═════ GIVEN INFORMATION ═════

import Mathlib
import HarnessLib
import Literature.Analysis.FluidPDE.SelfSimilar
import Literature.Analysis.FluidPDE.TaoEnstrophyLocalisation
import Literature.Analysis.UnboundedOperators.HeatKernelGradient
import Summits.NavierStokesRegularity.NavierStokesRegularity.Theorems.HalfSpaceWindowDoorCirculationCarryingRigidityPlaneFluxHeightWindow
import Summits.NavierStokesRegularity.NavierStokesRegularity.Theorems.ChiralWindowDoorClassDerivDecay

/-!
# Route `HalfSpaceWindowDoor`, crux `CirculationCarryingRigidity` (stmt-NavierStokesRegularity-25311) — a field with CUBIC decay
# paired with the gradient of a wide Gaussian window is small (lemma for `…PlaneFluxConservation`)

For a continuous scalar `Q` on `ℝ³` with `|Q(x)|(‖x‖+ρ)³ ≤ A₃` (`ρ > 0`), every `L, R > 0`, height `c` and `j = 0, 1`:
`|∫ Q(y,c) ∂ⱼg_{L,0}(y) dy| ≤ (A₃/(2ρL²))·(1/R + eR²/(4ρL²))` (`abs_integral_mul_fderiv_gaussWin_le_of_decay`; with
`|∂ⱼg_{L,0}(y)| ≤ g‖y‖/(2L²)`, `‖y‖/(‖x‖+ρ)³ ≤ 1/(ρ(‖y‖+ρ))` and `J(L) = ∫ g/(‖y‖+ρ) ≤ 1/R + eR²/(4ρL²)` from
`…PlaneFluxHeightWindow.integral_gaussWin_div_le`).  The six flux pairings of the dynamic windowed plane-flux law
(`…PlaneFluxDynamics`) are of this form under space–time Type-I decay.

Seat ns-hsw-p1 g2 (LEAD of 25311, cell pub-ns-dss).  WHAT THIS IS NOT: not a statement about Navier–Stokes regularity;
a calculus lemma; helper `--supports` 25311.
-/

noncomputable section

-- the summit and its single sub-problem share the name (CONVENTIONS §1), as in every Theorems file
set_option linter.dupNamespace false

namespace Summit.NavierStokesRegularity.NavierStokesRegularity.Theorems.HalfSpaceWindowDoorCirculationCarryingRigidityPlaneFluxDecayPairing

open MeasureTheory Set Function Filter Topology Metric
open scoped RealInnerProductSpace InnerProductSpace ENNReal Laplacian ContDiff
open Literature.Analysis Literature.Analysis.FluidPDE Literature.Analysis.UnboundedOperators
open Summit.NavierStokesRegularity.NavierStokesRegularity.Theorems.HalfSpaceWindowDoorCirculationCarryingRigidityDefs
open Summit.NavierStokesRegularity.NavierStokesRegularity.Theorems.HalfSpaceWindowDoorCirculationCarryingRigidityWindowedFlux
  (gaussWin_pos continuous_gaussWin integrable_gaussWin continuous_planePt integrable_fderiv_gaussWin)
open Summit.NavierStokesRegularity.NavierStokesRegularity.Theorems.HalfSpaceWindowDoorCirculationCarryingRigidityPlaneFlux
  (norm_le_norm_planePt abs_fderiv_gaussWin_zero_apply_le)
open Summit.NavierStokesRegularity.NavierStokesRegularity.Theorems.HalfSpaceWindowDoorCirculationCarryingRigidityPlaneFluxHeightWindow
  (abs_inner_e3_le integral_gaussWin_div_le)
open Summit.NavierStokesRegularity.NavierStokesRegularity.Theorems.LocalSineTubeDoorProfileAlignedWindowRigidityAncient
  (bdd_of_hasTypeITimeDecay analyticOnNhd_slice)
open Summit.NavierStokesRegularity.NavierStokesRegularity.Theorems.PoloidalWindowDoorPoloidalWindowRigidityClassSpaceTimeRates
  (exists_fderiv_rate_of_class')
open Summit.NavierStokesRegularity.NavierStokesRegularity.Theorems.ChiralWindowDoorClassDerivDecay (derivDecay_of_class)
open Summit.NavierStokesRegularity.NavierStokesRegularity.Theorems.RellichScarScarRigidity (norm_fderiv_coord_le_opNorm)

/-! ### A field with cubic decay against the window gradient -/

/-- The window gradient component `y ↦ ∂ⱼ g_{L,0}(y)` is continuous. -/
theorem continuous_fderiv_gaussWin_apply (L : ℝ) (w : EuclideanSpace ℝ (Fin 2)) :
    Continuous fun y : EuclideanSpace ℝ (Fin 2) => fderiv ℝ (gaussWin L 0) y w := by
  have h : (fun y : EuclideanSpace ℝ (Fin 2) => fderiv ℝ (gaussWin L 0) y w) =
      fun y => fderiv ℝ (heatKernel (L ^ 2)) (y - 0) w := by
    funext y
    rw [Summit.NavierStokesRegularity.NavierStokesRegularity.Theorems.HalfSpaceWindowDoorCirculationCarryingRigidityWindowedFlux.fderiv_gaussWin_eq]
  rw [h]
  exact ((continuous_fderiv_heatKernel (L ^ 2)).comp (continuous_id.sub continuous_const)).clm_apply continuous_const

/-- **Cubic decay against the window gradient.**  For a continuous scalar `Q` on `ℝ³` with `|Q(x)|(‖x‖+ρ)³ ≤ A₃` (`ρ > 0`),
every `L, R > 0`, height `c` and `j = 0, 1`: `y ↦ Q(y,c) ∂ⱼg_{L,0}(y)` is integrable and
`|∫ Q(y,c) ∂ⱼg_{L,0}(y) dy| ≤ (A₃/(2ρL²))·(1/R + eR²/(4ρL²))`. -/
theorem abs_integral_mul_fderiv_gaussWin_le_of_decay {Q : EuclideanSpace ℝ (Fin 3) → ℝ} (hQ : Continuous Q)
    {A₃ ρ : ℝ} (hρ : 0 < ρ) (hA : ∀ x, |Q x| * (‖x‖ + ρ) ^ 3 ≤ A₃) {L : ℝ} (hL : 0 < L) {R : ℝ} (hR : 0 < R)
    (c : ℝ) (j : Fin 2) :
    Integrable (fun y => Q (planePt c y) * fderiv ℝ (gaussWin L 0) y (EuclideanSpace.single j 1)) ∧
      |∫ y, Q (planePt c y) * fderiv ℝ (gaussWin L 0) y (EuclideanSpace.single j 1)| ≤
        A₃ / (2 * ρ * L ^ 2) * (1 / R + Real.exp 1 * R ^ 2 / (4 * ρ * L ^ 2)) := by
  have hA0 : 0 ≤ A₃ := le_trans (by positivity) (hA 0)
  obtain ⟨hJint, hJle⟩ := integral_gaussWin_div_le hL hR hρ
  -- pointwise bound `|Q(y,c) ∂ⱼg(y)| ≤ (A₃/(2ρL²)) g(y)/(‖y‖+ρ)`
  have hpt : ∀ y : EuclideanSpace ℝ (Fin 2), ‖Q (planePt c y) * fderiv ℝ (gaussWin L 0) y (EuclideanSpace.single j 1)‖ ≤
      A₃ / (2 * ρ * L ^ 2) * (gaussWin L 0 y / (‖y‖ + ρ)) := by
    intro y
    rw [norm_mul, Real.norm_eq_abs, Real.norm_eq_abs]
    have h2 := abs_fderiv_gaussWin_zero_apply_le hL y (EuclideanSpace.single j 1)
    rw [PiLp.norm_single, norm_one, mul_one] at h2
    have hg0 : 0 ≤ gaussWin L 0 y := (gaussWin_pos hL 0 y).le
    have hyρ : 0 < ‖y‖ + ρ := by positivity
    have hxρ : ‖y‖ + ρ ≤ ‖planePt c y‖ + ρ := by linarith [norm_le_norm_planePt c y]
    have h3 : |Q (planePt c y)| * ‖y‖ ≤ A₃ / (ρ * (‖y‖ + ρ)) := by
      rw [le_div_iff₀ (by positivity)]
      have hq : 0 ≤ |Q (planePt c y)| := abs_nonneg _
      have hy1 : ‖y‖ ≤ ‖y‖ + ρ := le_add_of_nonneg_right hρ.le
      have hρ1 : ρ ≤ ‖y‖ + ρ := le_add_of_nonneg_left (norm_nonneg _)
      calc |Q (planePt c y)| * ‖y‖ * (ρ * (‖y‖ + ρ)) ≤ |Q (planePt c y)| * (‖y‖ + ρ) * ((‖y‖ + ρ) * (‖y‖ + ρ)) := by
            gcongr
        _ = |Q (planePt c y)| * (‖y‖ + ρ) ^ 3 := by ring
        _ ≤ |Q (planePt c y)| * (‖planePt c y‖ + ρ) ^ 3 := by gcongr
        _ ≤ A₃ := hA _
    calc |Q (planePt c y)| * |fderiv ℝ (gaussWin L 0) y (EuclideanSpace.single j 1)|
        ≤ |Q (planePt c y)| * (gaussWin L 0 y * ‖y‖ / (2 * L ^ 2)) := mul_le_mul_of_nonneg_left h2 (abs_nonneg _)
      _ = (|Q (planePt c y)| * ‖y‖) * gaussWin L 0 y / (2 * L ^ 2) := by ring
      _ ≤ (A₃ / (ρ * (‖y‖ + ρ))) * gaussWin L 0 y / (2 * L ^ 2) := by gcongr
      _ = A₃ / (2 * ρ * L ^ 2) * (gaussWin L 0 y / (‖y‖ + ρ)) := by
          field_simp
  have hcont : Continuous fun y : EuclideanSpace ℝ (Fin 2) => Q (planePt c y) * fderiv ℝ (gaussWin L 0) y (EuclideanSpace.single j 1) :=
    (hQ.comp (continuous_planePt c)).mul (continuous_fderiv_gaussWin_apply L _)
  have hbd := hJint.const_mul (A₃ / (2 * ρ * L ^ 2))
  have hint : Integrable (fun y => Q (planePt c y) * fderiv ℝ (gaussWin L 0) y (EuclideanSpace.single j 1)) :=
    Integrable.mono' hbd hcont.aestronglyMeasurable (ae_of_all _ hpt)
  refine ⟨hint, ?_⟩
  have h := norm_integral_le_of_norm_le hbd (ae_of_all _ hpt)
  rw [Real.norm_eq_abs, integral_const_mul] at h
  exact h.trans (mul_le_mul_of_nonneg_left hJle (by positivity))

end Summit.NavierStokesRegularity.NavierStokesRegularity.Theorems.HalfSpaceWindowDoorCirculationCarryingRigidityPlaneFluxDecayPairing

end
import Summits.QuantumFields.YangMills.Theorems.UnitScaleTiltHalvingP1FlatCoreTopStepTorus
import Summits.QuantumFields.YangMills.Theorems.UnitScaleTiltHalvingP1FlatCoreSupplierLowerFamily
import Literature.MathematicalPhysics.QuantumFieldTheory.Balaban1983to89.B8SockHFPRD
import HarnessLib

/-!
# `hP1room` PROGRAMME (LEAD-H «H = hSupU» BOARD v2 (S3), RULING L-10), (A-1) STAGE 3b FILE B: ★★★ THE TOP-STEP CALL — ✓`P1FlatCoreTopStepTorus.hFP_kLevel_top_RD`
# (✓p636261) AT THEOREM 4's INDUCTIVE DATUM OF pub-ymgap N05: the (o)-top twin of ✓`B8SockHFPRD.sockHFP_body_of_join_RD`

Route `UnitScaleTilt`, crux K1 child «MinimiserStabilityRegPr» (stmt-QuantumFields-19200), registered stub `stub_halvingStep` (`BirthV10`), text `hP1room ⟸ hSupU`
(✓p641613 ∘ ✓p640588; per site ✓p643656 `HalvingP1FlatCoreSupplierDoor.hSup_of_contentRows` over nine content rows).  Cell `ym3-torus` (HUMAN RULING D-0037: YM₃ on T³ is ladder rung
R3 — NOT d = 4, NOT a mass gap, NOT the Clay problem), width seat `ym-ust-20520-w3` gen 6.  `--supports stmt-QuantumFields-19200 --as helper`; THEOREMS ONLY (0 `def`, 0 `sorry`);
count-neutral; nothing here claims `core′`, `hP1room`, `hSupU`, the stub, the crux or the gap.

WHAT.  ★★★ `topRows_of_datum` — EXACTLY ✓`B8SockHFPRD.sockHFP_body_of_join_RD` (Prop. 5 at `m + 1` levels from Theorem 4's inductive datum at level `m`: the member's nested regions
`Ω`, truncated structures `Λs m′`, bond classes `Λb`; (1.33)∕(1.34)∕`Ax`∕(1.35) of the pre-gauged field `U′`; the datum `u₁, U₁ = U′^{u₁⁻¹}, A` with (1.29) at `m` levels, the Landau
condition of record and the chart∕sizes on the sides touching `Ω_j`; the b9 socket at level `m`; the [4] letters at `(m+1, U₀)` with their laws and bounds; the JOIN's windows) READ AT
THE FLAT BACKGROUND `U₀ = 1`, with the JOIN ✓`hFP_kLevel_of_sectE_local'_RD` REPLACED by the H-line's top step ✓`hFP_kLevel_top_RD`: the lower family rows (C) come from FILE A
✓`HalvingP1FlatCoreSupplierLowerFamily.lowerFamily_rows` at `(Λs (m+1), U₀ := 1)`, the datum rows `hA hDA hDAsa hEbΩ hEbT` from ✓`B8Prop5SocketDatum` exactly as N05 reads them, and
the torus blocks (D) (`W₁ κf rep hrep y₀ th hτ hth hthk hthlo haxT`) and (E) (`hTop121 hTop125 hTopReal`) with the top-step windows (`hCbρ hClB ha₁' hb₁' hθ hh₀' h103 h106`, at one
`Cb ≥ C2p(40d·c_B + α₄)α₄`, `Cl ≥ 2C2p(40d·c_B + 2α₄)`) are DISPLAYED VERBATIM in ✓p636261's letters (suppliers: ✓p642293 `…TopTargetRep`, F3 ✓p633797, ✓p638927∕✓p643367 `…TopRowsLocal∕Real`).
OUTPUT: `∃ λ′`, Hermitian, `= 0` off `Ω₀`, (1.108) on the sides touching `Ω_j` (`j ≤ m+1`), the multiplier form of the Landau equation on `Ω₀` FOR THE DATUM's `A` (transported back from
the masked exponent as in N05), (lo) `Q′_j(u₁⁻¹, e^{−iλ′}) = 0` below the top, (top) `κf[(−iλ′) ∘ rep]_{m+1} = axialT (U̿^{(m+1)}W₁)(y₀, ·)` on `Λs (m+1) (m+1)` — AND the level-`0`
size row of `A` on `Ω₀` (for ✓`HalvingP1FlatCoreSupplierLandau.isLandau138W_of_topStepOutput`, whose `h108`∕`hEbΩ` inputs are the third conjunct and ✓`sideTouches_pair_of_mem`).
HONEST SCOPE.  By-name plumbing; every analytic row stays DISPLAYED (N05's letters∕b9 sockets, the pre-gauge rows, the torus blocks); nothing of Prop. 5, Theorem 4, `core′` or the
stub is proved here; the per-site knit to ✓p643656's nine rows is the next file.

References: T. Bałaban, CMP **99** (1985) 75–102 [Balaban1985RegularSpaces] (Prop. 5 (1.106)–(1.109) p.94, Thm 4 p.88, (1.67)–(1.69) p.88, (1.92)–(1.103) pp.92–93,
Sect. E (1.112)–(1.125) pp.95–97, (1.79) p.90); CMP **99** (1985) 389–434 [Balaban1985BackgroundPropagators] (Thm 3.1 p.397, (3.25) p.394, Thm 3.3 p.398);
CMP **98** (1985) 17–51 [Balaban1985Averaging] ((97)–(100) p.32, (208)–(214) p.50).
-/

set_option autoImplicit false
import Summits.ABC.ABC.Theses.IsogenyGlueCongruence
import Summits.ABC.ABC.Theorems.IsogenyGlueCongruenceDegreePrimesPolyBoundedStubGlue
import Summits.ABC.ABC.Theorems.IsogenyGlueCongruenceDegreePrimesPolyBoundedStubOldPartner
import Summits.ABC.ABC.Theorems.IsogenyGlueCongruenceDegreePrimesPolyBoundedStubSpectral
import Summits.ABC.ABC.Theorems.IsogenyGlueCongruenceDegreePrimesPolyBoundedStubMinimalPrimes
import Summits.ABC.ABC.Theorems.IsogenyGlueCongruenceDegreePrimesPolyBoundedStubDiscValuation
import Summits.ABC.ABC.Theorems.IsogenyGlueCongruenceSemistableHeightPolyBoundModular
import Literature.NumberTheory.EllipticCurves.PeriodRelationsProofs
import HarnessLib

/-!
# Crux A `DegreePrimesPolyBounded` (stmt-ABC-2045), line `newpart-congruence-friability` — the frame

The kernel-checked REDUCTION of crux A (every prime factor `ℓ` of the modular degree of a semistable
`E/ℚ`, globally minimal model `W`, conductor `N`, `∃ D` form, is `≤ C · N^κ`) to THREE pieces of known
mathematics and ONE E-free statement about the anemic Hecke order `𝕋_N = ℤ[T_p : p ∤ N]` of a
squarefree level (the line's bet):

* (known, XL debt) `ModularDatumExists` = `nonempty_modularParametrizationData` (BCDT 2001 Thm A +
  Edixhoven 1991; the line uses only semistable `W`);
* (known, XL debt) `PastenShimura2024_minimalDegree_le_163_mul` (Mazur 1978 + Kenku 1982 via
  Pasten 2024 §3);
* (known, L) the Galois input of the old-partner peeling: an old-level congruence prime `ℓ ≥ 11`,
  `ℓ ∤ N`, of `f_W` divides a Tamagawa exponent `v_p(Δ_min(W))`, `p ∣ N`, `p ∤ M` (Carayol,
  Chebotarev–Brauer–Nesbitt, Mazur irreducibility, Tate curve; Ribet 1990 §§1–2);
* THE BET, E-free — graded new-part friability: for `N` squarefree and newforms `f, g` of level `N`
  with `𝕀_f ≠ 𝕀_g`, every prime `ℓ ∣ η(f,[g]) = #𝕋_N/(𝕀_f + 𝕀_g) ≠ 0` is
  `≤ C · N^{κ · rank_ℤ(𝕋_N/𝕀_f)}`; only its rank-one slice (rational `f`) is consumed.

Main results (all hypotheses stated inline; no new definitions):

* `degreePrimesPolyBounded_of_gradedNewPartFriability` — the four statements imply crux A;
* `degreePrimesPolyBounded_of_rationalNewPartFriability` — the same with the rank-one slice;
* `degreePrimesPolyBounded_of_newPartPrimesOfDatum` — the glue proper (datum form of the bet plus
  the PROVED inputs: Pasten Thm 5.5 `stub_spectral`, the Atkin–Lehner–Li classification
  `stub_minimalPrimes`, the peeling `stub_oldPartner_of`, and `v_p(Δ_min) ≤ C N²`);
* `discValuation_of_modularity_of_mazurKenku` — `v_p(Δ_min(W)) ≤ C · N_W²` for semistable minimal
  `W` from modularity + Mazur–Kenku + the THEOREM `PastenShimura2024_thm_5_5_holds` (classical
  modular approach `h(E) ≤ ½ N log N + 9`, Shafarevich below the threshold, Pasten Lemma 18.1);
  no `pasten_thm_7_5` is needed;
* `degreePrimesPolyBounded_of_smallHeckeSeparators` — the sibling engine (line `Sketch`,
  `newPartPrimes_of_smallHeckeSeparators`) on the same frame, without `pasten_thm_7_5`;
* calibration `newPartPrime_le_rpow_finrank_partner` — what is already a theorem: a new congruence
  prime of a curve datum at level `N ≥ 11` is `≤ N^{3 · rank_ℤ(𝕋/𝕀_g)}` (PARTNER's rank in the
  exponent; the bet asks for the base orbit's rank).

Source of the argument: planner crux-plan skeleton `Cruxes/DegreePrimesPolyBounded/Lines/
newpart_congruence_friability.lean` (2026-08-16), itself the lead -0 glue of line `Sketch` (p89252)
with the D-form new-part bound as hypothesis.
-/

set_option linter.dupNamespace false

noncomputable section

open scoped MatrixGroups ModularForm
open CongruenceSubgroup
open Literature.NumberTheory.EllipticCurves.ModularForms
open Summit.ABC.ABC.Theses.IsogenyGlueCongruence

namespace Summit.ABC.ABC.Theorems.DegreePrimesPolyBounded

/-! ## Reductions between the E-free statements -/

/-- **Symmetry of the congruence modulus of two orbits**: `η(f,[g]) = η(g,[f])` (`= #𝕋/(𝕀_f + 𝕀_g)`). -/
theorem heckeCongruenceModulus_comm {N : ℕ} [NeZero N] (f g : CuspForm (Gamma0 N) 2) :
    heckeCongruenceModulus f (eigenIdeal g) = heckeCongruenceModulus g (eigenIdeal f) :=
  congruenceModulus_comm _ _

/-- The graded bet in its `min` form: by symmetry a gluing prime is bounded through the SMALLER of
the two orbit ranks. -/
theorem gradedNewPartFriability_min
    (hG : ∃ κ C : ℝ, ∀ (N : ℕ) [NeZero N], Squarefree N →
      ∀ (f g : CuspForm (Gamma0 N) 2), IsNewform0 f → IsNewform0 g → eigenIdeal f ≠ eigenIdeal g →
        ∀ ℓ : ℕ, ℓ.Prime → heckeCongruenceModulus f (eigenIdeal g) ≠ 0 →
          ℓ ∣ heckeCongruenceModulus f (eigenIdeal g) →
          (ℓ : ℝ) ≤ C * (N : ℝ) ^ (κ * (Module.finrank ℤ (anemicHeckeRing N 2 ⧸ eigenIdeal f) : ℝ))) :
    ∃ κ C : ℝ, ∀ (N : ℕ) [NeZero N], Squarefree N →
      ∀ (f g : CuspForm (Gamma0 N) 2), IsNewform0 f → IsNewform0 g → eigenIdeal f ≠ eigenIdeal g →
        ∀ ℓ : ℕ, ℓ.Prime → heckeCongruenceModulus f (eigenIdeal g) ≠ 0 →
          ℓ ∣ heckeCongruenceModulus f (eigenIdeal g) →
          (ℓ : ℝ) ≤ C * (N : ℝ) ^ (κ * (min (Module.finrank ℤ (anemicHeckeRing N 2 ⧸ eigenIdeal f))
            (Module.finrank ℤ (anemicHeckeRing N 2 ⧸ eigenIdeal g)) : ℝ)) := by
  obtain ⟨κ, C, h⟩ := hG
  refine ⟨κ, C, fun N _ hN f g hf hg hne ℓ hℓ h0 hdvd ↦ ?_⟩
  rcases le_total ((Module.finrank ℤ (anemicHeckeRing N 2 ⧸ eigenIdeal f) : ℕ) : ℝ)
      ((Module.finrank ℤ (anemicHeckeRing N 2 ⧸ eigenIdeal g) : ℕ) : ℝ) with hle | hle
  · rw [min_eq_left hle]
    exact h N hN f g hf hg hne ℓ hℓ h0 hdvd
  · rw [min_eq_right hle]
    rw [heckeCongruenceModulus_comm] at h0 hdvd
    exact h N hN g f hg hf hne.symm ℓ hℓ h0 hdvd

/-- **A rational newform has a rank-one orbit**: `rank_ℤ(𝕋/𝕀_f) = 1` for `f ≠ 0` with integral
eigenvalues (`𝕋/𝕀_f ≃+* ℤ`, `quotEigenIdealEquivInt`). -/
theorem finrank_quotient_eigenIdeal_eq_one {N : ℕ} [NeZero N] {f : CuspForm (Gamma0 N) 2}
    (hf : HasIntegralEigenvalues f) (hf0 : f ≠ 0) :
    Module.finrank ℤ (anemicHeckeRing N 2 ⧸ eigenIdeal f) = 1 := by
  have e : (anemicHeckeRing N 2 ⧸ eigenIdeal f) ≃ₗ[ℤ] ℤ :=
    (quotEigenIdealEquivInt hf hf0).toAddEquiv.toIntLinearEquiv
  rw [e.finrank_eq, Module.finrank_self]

═════

PROBLEM REQUIREMENTS ▸ Here the job is to transcribe the lines from the first line of the data through the line containing "(stmt-NavierStokesRegularity-25311) — a field with CUBIC decay", inclusive, exactly and with nothing else.

OUTPUT OF THE TASK ▸
import Mathlib
import HarnessLib
import Literature.Analysis.FluidPDE.SelfSimilar
import Literature.Analysis.FluidPDE.TaoEnstrophyLocalisation
import Literature.Analysis.UnboundedOperators.HeatKernelGradient
import Summits.NavierStokesRegularity.NavierStokesRegularity.Theorems.HalfSpaceWindowDoorCirculationCarryingRigidityPlaneFluxHeightWindow
import Summits.NavierStokesRegularity.NavierStokesRegularity.Theorems.ChiralWindowDoorClassDerivDecay

/-!
# Route `HalfSpaceWindowDoor`, crux `CirculationCarryingRigidity` (stmt-NavierStokesRegularity-25311) — a field with CUBIC decay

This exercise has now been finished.